/-!
# BalabanUVNodes ∕ N05 ([Balaban1985RegularSpaces] Lemma 1 p. 79 – Thm 8 p. 101): THE J-N06→N05 JUNCTION APPLIED ON THE «P₂D» ROAD BY NAME — the N05 row
# `∃ lam c₁ ρ₀, B8LeafOfRecordSubBP₂D θ (lam.cutSubBP₅ c₁ ρ₀)` from [4]'s letters, N06's THEOREM 3.3 AS PRINTED (`B9.Thm33Printed`, by name, at any frame) and the
# junction's frame↔`ℤᵈ` dictionary binders at the (1.3)–(1.5)-admissible members — the three b9 socket families of the row supplier of record SUPPLIED

Track A of `YM-PLAN.md` (cell `pub-ymgap`, HUMAN RULING D-0062), node **N05** = [Balaban1985RegularSpaces] («B8»), in-edge **N06** = [Balaban1985BackgroundPropagators]
(«B9», print's ref. [4]); seat `pub-ymgap-dag-n05-d` (g13), 2026-08-28; bears on K1⁹ `stmt-QuantumFields-27364` (`--supports … --as helper`, count-neutral).

WHY (strategy s2 = by-name knit at the record).  The N05 row supplier of record — `BalabanUVNodesN05SubBP2DSlotExistsLawLanGammaPrime.
exists_residB8_b8LeafOfRecordSubBP₂D_cutSubBP₅_of_lettersSrc_γ'` (p619291; «P₂D» edition: the (1.5)-obeying index `Node00.IdxB8SubD θ`, Proposition 5's family pinned
by name at dag-n05-w1's P₅-cut) — displays FIVE [4]-type hypothesis families at the (1.3)–(1.5)-admissible `Ω₀ = ℤᵈ` law members: [4] Thm 3.1's letters `SLet ∕
SLetUB` and three [4]-Thm-3.3-type sockets `SB9P` (Prop. 3's frame, sourceless, both-points Hölder line — `SockB9P3H2`), `SB9srcHP` (Prop. 3's frame with source, five
(1.59) lines), `SH59src` (Thm 4's frame (1.146) with source, radius-uniform).  dag-n06-b's junction lineage has LANDED the member-level theorems producing exactly these
three texts from [4] Thm 3.3's blocks (3.42)–(3.47) at an abstract frame tied to the `ℤᵈ` objects by dictionary binders (`B9SupplySockB9P3ZdAtHerm.sockB9P3PIδ2H_at_univ`,
`B9SupplySockB9P3ZdGammaUnivDelta2Src.sockSrc_core_at_univ_linPIδ2H`), and N06's statement of record for Theorem 3.3 is `B9.Thm33Printed c35 geo bg Gp GA`, whose
`GA`-half IS the junction's block letter `H`.  The companion `BalabanUVNodesN05JunctionHMemberSuppliers` reads the junction theorems into the three socket currencies at
one member; this file COMPOSES: the last junction-applied N05 knit was the H-slot-era `BalabanUVNodesN05SubBHKnitUnivOfThm33` (p551339, over the refuted law-№12 class
`towerBonds`); since the P → P₂C → P₂D re-keys none existed.  Here the class is print's `towerBondsP` and the members are the (1.5)-admissible ones.

WHAT IS PROVED (one theorem; composition of landed theorems + constant bookkeeping; no estimate; no new definition):
* ★★★ **`exists_residB8_b8LeafOfRecordSubBP₂D_cutSubBP₅_of_letters_thm33_junctionH`** — for `θ : Node00.Stage3Params` with `2 ≤ θ.D`, `5 ≤ θ.L`: [4] Thm 3.1's letters
  `SLet ∕ SLetUB` at the (1.3)–(1.5)-admissible law members (p619291's texts VERBATIM) + ANY frame `(I, geo, bg, Gp, GA, mem, ιCfg, ιLoc, ops)` carrying N06's
  **`B9.Thm33Printed c35 geo bg Gp GA`** + the junction's dictionary binders `DictAt ∕ Prop6At ∕ InvAtH ∕ CurvAtInAk ∕ LandauAt ∕ AvgAtP` (class print's `towerBondsP`) `∕
  HolderAtδ2 ∕ LinBddAt ∕ SrcAt ∕ SrcHolderAtδ2` at every `j : Node00.IdxB8SubD θ`, GUARDED `1 ≤ M → M₃ ≤ M → m ≤ j.k →` (n06-b's binder texts by name) + the
  junction's primitive constants (`0 < c₆ K₆ a₃`, `0 ≤ c69 q c_S c_Sβ`) + Theorem 8's source factor `1 ≤ γ₈` ⊢ **`∃ lam c₁ ρ₀, B8LeafOfRecordSubBP₂D θ (lam.cutSubBP₅ c₁ ρ₀)`**.
  Proof: unpack `Thm33Printed` (`M₁ δ₀ a₀ B₀ Bβ Bε Bεβ`, the `GA`-half `H`); `M := max 1 (max M₁ M₃)`; constants `B₀′ := max 1 (2B₀·max 1 q)`, `cP := min (1∕16) …`,
  `B₀β′ := 2·max 0 (C_H δ₀(B₀ + max 0 (Bβ β)))·max 1 q + 1`, `γ′ = γ″ := 2c_Sγ₈∕B₀′`, `γβ := (C_βc_S∕B₀ + c_Sβ)γ₈`; the three families member by member from the
  companion file; ONE application of p619291.
HONEST FRAMING: by-name composition; 0 estimates; the displayed [4] letters and junction binders are HYPOTHESES — N06's object layer ([4] Thm 3.1's operators and Thm 3.3's
frame on `ℤᵈ`, m ≥ 1 OPEN; satisfiability class-wide NOT claimed; no positive A6 witness claimed); `Thm33Printed` is N06's statement, unproved; Proposition 7 inside the
slot in the repaired currency `c₇OfRecord` (WATCH-P7-CURRENCY-RECORD); count-neutral; **N05 NOT discharged**; K1⁸ NOT claimed; Bałaban AS PRINTED with locators; one
finite 𝕋⁴ programme at fixed ε; nothing continuum ∕ ℝ⁴ ∕ OS ∕ mass-gap ∕ Clay.  No `sorry`, no new definition.  Unit `pub-ymgap-dag-n05-d` (g13).
[cite: Balaban1985RegularSpaces, Lemma 1 p.79, Thm 2 p.83, Prop. 3 p.87, Thm 4 p.88, Prop. 5 (1.106)–(1.110) p.94, Prop. 6 p.99, Prop. 7 p.100, Thm 8 (1.146) p.101, (1.3)–(1.5) p.77, (1.59) p.86; Balaban1985BackgroundPropagators, Thm 3.1 p.397, Thm 3.3 p.399, (3.42)–(3.47) pp.397–398, (3.26)–(3.27) p.395]
-/

noncomputable section
import Literature.MathematicalPhysics.PowerSystems.DVOCStabilityCondition
import HarnessLib

/-!
# The collective-amplitude gate for the reduced dVOC network: Lemma 1 of Groß–Colombino–Brouillon–
# Dörfler 2019 as an exact identity («Lemma 1♯»), the `α`-reduced decrease inequality, and
# Proposition 3's decrease on the region `Ω(ℓ, ε₁)` (every `N`, every gain `α ≥ 0`)

Topic `Literature/MathematicalPhysics/PowerSystems`, namespace
`Literature.MathematicalPhysics.PowerSystems.DvocReduced` (continues `DVOCReducedNetworkLyapunov.lean` /
`DVOCStabilityCondition.lean`: the parameter record `DvocReduced N` of the printed REDUCED-ORDER model (17)).
THREE COLUMNS: everything here is MODELLED-column mathematics about model (17) (`N` ideal dVOC sources on a
Kron-reduced quasi-steady-state network, uniform gain `α`); no declaration says that a converter, feeder or
grid is stable. 0 named facts, 0 `decide`, no instance data; every statement PROVED from the tree's
definitions (`qS`, `normS2`, `projS`, `embS`, `sig₁/sig₂`, `Lam`, `Phi/PhiVec`, `eθ`, `gVec`, `field`,
`IsSolutionOn`, `DecreaseOnS`, `V`). First of four modules (… `Gate` → `Dynamics` → `Barrier` → `Region`).

Written for the venture ladder GRIDFUSION, cell G2-SCALE (lead §58 D74: idea card «idea-2 (cycle 5) /
collective-amplitude-gate-printed-gain-certificate», HOME/IDEAS-G2.md; author of the scratch derivation
gridfusion-g2-idea-2, `toy-g5/GateSketch.lean` 0e78210d9569b0b4 / `port/DVOCCollectiveAmplitudeGate.lean`
9a6b39836e226557, checked rc 0 by gridfusion-g2-crit-1 STATUS l.10609–10610 / l.10675); typed for the tree by
gridfusion-lit-4 (g15), 2026-08-28, from the pages cited below.

## Sources (read on the page; `pNNNN Ln` = PDF page / line of the arXiv rendering)

* [GrossEtAl2019] D. Groß, M. Colombino, J.-S. Brouillon, F. Dörfler, *The effect of transmission-line
  dynamics on grid-forming dispatchable virtual oscillator control*, IEEE TCNS 6 (2019) 1148–1160 =
  arXiv:1802.08881: §IV-D p0006 L37–46 (the matrix `S := [v_1⋆R(θ_11⋆)ᵀ … v_N⋆R(θ_1N⋆)ᵀ]ᵀ` and «the
  projector `P_S := (I_2N − (1/Σ v_i⋆²) S Sᵀ)` onto the nullspace of `S`»), the amplitude set
  `𝒜 = {v | ‖v_k‖ = v_k⋆ ∀k}` and `𝒯` (16) p0005 L2–9; Lemma 1 (22) p0006 L70–72; Lemma 2 (23) L73–77;
  Proposition 3 (24)–(25) L82–100 and its proof (26)–(27) L114–121; Theorem 2 p0005 L69–76; proof of
  Lemma 1 p0011 L113–118.

> [Lemma 1, p0006 L70–72] «The following inequality holds for all v ∈ ℝ^{2N}:
> vᵀ P_S Φ(v) v ≤ vᵀ P_S v = ‖v‖²_S (22).»
> [proof of Lemma 1, p0011 L113–118] «Since vᵀP_SΦ(v)v = vᵀP_Sv − vᵀ diag({‖v_k‖²/v_k⋆² I₂}_{k=1}^N) P_S v,
> the inequality (22) is equivalent to vᵀ diag({‖v_k‖²/v_k⋆² I₂}) P_S v ≥ 0, ∀v.»
> [proof of Prop. 3, p0006 L114–121] «d/dt V = η vᵀP_S((𝒦 − 𝓛)v + αΦ(v)v) − 2η²αα₁ vᵀΦ(v)((𝒦 − 𝓛)v
> + αΦ(v)v) (26). Using Lemma 1, we can bound (26) as d/dt V ≤ η vᵀP_S(𝒦 − 𝓛 + αI_2N)v − … (27).»

## What is printed and what is this file's

PRINTED: Lemma 1 (22) (an inequality), Lemma 2 (23) (typed in the tree as `DecreaseOnS c`), Prop. 3 (25)
(typed as `hasDerivWithinAt_V_le` / `normS2_le_exp_decay` under `DecreaseOnS c` at the FULL gain `α`).
THIS FILE (the idea card's refinement, proved): write `v = s(v) + P_S v` with `s(v) := S Sᵀ v/Λ ∈ 𝒮`
(`syncPart`), so that every node of `s(v)` has the common normalised amplitude `r(v)`, `‖s(v)_k‖² =
r(v)² v_k⋆²` (`rSq`, `nsq_syncPart`); with the radial disagreements `a_k := ⟨s_k, (P_S v)_k⟩` (`radDis`,
`Σ_k a_k = 0`) and `b_k := ‖(P_S v)_k‖²` the printed identity of the proof of Lemma 1 becomes the EXACT
**Lemma 1♯** `vᵀP_SΦ(v)v = (1 − r²)‖v‖²_S − Σ_k (2a_k + b_k)(a_k + b_k)/v_k⋆²` (`qS_PhiVec_eq`; printed
Lemma 1 keeps only `≤ ‖v‖²_S`), hence the GATE BOUND `vᵀP_SΦ(v)v ≤ (1 − r² + ε₂)‖v‖²_S` whenever
`b_k ≤ 8ε₂ v_k⋆²` (`qS_PhiVec_le_gate`). Consequently the `V₁ = ½‖v‖²_S` part of (26)–(27) needs (23) only
at the REDUCED gain `α(ε₁ + ε₂)` on the gate `{1 − r² ≤ ε₁} ∩ {b_k ≤ 8ε₂v_k⋆²}`: `GateDecrease c ε` is
LITERALLY `DecreaseOnS c` of the same data with `α ↦ αε` (`gateDecrease_iff_decreaseOnS`, `Iff.rfl` — no new
certificate format), and **Prop. 3♯** `vᵀP_S g(v) ≤ −c‖v‖²_S` holds on the gate (`qS_gVec_le_of_gate`) and on
the region `Ω(ℓ, ε₁) = {½‖P_Sv‖² ≤ ℓ} ∩ {r² ≥ 1 − ε₁}` with `ε₂ = ℓ/(4v_min²)` (`qS_gVec_le_of_region`),
for EVERY `α ≥ 0` and every `N`; integrated along a solution that RESIDES in the gate,
`‖v(t)‖²_S ≤ e^{−2ηct}‖v(0)‖²_S` (`normS2_le_exp_decay_of_gate`; residence is the business of the `Region`
module). SOS-type remark: Prop. 3♯ is sufficient, not necessary; `Ω` is an inner region, O(1) in `N`
(the step `b_k ≤ ‖v‖²_S` caps `ℓ`). The record's statements about (23) AS PRINTED at a given gain are
untouched by anything here. Nothing in this file certifies a real grid.
-/

noncomputable section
============================================================
EXERCISE
Read the entries and show each line that mentions "Dörfler".

RESPONSE AREA
# Dörfler 2019 as an exact identity («Lemma 1♯»), the `α`-reduced decrease inequality, and
* [GrossEtAl2019] D. Groß, M. Colombino, J.-S. Brouillon, F. Dörfler, *The effect of transmission-line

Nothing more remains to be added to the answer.